(TASK DESCRIPTION) Copy, exactly and without additions, every line in the records below from the one holding "refine exp_le_exp.2 ?_" through the one holding "replace hroom : Ssp", both ends included.

Collected data
--------------------------------
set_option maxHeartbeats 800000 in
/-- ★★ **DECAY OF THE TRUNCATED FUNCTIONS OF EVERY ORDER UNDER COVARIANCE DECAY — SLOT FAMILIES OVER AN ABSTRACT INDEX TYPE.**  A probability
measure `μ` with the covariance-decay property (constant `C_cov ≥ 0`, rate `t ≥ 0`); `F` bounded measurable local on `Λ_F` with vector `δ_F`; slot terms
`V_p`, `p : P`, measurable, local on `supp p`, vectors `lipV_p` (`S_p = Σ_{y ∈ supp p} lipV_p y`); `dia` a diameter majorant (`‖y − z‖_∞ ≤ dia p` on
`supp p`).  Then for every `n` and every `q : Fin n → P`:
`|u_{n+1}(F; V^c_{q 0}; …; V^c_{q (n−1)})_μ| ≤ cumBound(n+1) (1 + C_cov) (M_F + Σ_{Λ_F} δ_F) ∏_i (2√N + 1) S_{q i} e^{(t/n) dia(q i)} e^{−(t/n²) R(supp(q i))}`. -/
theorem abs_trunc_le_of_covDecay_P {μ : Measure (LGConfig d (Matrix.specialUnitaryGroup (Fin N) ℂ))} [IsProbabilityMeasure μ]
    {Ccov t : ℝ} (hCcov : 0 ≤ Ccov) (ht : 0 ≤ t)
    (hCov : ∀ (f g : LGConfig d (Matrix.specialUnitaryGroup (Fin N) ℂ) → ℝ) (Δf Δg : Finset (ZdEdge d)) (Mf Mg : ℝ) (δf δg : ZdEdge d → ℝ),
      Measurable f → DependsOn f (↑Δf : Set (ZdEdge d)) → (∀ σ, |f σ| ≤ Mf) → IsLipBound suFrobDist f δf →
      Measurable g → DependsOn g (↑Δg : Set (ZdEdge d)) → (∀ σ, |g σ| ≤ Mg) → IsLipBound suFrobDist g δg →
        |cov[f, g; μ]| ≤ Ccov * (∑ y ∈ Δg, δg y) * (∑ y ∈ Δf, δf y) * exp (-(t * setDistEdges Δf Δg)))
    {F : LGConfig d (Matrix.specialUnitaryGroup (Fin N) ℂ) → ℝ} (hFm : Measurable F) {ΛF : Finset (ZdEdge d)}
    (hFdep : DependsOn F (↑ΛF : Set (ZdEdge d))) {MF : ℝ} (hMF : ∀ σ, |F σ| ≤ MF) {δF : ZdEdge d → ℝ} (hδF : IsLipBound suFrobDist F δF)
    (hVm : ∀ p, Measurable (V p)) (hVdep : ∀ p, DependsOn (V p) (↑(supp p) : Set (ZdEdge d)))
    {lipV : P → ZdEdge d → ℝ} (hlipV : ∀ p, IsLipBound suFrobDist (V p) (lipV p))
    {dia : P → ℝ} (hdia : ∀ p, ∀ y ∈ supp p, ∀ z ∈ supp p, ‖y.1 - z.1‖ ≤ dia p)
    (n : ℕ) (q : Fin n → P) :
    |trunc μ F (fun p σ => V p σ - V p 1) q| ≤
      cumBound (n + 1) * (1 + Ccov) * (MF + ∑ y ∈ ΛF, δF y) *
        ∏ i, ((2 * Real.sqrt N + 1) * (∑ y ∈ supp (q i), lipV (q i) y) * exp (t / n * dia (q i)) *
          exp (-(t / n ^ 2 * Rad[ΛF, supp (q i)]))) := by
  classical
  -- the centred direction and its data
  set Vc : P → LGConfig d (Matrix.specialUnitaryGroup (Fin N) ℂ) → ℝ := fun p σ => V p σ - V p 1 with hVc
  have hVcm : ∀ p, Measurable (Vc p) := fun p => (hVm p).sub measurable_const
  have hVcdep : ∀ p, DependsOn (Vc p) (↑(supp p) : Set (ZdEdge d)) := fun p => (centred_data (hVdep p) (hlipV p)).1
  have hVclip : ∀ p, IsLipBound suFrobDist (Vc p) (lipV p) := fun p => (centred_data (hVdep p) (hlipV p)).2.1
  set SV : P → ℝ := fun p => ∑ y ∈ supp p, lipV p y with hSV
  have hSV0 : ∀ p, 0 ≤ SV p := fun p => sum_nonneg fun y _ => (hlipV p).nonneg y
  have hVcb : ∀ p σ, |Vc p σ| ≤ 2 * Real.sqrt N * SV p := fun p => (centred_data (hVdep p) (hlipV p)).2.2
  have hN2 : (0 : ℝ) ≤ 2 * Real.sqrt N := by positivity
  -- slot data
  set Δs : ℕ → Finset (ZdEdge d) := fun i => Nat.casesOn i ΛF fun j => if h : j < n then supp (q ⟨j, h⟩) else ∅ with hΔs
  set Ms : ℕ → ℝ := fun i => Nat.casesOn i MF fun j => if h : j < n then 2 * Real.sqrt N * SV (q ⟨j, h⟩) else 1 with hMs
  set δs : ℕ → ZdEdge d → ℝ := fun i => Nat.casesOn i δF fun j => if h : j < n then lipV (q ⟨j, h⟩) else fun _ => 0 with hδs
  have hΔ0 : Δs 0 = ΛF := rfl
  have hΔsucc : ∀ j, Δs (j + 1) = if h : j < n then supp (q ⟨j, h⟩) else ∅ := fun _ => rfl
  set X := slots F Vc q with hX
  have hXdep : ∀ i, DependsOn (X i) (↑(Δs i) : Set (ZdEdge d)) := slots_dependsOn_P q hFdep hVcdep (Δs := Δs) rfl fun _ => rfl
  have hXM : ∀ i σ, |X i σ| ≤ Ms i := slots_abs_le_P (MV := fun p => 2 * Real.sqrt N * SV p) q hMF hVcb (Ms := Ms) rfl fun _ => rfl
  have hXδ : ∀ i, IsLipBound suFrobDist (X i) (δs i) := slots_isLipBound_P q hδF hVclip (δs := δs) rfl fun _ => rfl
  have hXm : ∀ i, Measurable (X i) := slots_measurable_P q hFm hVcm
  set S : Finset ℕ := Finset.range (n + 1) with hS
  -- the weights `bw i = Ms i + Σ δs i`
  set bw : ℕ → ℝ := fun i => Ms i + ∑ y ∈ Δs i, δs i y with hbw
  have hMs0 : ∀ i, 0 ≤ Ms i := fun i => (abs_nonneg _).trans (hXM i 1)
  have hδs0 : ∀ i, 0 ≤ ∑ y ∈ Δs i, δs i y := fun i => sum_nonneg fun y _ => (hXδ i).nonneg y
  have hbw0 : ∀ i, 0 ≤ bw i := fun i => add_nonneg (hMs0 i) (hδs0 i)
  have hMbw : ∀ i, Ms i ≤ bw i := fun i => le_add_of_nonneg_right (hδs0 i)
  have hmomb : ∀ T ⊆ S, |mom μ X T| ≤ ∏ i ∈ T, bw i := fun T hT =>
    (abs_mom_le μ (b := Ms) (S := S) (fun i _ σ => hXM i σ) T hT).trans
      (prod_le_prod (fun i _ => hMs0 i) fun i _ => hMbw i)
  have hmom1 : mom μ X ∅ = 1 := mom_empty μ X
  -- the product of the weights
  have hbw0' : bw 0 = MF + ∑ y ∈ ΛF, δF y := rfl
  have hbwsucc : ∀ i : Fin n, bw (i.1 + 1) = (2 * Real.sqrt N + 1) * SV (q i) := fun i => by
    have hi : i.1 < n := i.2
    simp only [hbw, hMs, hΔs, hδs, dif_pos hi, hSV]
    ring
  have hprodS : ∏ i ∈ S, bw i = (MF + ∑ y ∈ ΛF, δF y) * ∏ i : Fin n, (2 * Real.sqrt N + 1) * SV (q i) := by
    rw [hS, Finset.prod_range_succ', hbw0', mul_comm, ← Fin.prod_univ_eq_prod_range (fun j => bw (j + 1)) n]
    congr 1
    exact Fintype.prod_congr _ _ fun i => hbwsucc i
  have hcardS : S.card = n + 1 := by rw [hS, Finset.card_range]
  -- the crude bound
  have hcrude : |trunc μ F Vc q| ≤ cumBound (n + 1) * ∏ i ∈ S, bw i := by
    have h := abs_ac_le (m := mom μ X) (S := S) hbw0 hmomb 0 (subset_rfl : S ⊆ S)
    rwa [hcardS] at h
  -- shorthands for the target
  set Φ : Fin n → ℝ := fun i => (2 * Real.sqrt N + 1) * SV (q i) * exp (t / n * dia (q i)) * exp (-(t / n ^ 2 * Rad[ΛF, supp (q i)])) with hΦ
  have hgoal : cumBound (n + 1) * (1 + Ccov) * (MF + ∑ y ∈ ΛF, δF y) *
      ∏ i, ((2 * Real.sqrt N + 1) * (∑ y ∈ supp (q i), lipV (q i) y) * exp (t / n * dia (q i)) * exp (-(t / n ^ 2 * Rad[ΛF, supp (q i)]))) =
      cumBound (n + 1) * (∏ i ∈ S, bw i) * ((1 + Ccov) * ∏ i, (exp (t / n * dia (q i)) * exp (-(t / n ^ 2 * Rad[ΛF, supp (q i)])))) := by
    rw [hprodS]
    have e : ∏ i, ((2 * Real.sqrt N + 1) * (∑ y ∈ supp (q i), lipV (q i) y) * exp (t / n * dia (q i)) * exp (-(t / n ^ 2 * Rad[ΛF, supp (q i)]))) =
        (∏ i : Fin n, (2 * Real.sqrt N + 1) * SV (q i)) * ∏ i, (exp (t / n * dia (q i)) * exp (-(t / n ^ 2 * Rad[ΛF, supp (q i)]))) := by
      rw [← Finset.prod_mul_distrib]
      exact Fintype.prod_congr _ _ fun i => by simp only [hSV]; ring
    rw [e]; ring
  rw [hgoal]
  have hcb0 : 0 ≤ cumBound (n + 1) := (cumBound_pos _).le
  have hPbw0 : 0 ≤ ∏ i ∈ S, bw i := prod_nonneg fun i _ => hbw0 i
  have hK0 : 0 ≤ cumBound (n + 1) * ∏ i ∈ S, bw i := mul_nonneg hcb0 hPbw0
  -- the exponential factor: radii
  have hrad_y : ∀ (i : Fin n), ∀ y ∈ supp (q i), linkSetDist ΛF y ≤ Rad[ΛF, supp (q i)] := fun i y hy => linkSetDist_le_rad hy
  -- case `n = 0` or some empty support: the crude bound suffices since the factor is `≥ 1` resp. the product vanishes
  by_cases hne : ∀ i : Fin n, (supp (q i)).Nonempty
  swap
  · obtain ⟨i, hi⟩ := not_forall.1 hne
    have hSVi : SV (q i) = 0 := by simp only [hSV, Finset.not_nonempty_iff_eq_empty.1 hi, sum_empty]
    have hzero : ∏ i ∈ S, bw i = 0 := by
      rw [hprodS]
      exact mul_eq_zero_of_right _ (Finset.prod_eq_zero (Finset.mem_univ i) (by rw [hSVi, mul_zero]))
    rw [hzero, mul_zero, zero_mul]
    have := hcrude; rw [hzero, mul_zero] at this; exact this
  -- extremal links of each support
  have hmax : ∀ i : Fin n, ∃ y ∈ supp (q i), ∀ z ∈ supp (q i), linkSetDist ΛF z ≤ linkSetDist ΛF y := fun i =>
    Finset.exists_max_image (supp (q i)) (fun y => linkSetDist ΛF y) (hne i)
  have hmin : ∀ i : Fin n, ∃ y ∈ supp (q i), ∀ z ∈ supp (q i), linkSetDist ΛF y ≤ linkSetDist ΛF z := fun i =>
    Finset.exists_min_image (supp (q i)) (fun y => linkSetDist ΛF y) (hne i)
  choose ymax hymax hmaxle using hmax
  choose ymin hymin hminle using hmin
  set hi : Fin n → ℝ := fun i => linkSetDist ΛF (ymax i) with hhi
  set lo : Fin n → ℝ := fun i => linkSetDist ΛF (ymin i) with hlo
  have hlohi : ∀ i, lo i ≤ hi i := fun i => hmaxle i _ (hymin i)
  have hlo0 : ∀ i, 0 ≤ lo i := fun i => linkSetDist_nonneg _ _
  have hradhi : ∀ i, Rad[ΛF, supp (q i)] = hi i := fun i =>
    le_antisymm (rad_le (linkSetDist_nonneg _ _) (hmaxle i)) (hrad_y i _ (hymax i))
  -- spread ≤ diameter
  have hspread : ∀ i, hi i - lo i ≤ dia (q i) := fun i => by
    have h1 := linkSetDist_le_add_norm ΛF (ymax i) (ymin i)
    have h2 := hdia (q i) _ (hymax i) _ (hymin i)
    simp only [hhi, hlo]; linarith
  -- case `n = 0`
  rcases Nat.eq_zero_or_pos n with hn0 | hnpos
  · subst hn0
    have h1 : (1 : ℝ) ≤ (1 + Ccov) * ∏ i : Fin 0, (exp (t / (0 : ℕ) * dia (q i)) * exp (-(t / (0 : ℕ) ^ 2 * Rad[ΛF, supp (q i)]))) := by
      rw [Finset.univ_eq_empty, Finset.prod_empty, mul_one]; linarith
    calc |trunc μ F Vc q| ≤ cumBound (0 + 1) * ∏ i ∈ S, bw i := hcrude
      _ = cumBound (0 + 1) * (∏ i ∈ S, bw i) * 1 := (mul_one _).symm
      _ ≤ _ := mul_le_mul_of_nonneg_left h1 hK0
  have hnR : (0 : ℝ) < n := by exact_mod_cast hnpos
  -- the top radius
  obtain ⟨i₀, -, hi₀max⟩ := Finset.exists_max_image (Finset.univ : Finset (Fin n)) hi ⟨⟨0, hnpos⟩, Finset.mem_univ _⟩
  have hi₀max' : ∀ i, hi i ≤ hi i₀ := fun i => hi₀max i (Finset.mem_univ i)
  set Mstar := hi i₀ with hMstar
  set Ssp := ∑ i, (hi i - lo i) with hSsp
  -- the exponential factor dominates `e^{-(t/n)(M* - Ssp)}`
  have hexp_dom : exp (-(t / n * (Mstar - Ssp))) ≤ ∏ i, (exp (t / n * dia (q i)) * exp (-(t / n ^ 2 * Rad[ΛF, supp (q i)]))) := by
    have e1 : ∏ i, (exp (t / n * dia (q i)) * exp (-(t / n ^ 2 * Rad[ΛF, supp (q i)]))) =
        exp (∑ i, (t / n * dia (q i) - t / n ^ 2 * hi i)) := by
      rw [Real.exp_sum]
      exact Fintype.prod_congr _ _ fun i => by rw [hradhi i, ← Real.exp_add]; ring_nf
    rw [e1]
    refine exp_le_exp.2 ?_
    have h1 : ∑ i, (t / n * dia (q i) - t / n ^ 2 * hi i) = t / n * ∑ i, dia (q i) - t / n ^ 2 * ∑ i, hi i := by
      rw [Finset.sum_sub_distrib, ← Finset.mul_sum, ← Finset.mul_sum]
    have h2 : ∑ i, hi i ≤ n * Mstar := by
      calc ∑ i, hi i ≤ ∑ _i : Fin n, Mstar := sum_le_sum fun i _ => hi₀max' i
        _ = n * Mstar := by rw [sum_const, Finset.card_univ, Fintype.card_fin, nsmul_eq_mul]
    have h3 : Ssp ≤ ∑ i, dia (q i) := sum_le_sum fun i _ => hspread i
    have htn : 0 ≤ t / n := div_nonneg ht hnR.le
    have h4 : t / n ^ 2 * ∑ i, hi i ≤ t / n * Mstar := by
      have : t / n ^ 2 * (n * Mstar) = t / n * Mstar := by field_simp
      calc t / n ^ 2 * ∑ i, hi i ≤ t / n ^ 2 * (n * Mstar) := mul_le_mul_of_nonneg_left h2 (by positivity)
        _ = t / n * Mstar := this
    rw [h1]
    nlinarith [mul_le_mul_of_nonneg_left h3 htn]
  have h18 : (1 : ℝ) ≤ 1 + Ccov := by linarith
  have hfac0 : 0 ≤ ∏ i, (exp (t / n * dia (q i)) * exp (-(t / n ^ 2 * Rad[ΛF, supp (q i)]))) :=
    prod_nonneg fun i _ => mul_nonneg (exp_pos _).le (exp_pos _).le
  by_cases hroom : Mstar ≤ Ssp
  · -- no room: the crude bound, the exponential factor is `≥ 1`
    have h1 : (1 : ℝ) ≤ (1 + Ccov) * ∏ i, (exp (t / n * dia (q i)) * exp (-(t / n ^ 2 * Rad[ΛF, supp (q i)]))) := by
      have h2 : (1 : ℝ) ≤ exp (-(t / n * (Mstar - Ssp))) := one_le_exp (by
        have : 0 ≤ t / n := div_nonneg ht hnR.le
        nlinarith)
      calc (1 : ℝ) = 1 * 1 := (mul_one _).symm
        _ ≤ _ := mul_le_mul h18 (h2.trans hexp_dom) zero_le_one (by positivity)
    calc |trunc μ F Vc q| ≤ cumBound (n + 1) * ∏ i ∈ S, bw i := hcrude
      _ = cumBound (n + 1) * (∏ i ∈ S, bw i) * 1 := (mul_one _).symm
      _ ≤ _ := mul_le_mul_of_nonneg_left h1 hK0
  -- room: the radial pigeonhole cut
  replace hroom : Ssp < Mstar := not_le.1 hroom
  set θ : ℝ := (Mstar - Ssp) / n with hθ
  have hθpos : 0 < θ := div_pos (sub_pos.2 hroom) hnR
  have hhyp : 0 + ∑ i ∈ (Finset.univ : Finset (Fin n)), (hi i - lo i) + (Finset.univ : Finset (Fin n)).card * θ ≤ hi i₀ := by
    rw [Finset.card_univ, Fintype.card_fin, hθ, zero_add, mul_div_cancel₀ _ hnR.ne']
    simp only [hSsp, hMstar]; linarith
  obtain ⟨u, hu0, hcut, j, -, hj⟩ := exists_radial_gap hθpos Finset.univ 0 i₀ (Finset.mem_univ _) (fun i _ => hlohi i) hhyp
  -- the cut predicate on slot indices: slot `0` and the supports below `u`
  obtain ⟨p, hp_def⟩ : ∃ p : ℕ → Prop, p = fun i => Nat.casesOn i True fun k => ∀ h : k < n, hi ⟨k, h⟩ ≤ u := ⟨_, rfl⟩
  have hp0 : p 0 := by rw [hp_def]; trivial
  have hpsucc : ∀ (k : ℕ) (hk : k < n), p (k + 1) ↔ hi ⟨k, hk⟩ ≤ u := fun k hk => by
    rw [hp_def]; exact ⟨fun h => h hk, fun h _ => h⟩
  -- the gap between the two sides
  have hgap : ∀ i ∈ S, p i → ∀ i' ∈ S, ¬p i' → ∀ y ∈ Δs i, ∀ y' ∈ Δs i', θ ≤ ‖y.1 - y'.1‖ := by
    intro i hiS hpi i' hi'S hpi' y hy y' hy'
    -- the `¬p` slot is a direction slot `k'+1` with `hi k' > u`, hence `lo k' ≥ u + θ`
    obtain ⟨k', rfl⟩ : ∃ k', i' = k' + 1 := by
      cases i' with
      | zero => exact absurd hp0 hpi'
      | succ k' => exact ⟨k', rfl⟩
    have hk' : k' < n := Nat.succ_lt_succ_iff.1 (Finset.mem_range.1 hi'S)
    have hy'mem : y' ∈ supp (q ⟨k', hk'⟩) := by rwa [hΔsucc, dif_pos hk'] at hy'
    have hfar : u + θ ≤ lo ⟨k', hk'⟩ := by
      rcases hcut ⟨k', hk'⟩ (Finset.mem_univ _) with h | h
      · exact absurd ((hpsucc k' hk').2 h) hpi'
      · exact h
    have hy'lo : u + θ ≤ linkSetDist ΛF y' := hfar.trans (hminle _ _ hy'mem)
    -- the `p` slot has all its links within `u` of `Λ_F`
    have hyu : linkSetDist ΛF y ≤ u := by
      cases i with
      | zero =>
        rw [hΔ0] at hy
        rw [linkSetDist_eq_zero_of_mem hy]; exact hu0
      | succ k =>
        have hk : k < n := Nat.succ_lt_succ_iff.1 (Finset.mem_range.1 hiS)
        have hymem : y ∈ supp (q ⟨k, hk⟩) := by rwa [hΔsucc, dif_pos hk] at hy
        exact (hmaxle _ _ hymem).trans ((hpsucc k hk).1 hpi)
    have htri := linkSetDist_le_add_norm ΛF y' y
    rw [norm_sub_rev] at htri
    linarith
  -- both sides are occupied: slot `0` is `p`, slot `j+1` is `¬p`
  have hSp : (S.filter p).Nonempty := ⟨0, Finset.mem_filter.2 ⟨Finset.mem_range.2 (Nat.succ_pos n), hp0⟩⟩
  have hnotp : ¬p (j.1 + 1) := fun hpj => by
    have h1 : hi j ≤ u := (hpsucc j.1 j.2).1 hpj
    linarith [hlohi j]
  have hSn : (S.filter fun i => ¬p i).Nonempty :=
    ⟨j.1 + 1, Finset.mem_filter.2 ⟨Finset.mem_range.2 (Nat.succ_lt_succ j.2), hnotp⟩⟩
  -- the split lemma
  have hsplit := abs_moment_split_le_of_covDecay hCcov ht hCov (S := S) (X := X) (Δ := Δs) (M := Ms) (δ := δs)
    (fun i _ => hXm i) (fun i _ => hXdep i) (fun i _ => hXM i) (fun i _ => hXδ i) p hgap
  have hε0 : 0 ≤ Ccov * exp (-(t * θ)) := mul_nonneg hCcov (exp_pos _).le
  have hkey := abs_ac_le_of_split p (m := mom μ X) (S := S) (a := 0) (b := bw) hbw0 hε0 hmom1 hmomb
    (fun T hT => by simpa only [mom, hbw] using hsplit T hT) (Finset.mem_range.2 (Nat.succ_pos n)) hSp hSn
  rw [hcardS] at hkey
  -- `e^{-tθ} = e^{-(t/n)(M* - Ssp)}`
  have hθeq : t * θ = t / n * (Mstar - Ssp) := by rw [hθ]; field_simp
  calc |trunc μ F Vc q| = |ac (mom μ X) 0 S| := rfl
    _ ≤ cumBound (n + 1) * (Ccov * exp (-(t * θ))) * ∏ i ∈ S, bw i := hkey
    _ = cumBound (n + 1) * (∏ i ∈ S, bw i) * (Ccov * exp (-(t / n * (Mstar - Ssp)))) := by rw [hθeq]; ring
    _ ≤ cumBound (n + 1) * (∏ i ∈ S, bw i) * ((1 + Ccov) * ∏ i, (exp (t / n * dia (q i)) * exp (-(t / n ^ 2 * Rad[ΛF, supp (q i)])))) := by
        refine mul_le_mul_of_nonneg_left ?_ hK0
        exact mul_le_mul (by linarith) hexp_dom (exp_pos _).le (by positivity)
--------------------------------
(WRITTEN SOLUTION)
    refine exp_le_exp.2 ?_
    have h1 : ∑ i, (t / n * dia (q i) - t / n ^ 2 * hi i) = t / n * ∑ i, dia (q i) - t / n ^ 2 * ∑ i, hi i := by
      rw [Finset.sum_sub_distrib, ← Finset.mul_sum, ← Finset.mul_sum]
    have h2 : ∑ i, hi i ≤ n * Mstar := by
      calc ∑ i, hi i ≤ ∑ _i : Fin n, Mstar := sum_le_sum fun i _ => hi₀max' i
        _ = n * Mstar := by rw [sum_const, Finset.card_univ, Fintype.card_fin, nsmul_eq_mul]
    have h3 : Ssp ≤ ∑ i, dia (q i) := sum_le_sum fun i _ => hspread i
    have htn : 0 ≤ t / n := div_nonneg ht hnR.le
    have h4 : t / n ^ 2 * ∑ i, hi i ≤ t / n * Mstar := by
      have : t / n ^ 2 * (n * Mstar) = t / n * Mstar := by field_simp
      calc t / n ^ 2 * ∑ i, hi i ≤ t / n ^ 2 * (n * Mstar) := mul_le_mul_of_nonneg_left h2 (by positivity)
        _ = t / n * Mstar := this
    rw [h1]
    nlinarith [mul_le_mul_of_nonneg_left h3 htn]
  have h18 : (1 : ℝ) ≤ 1 + Ccov := by linarith
  have hfac0 : 0 ≤ ∏ i, (exp (t / n * dia (q i)) * exp (-(t / n ^ 2 * Rad[ΛF, supp (q i)]))) :=
    prod_nonneg fun i _ => mul_nonneg (exp_pos _).le (exp_pos _).le
  by_cases hroom : Mstar ≤ Ssp
  · -- no room: the crude bound, the exponential factor is `≥ 1`
    have h1 : (1 : ℝ) ≤ (1 + Ccov) * ∏ i, (exp (t / n * dia (q i)) * exp (-(t / n ^ 2 * Rad[ΛF, supp (q i)]))) := by
      have h2 : (1 : ℝ) ≤ exp (-(t / n * (Mstar - Ssp))) := one_le_exp (by
        have : 0 ≤ t / n := div_nonneg ht hnR.le
        nlinarith)
      calc (1 : ℝ) = 1 * 1 := (mul_one _).symm
        _ ≤ _ := mul_le_mul h18 (h2.trans hexp_dom) zero_le_one (by positivity)
    calc |trunc μ F Vc q| ≤ cumBound (n + 1) * ∏ i ∈ S, bw i := hcrude
      _ = cumBound (n + 1) * (∏ i ∈ S, bw i) * 1 := (mul_one _).symm
      _ ≤ _ := mul_le_mul_of_nonneg_left h1 hK0
  -- room: the radial pigeonhole cut
  replace hroom : Ssp < Mstar := not_le.1 hroom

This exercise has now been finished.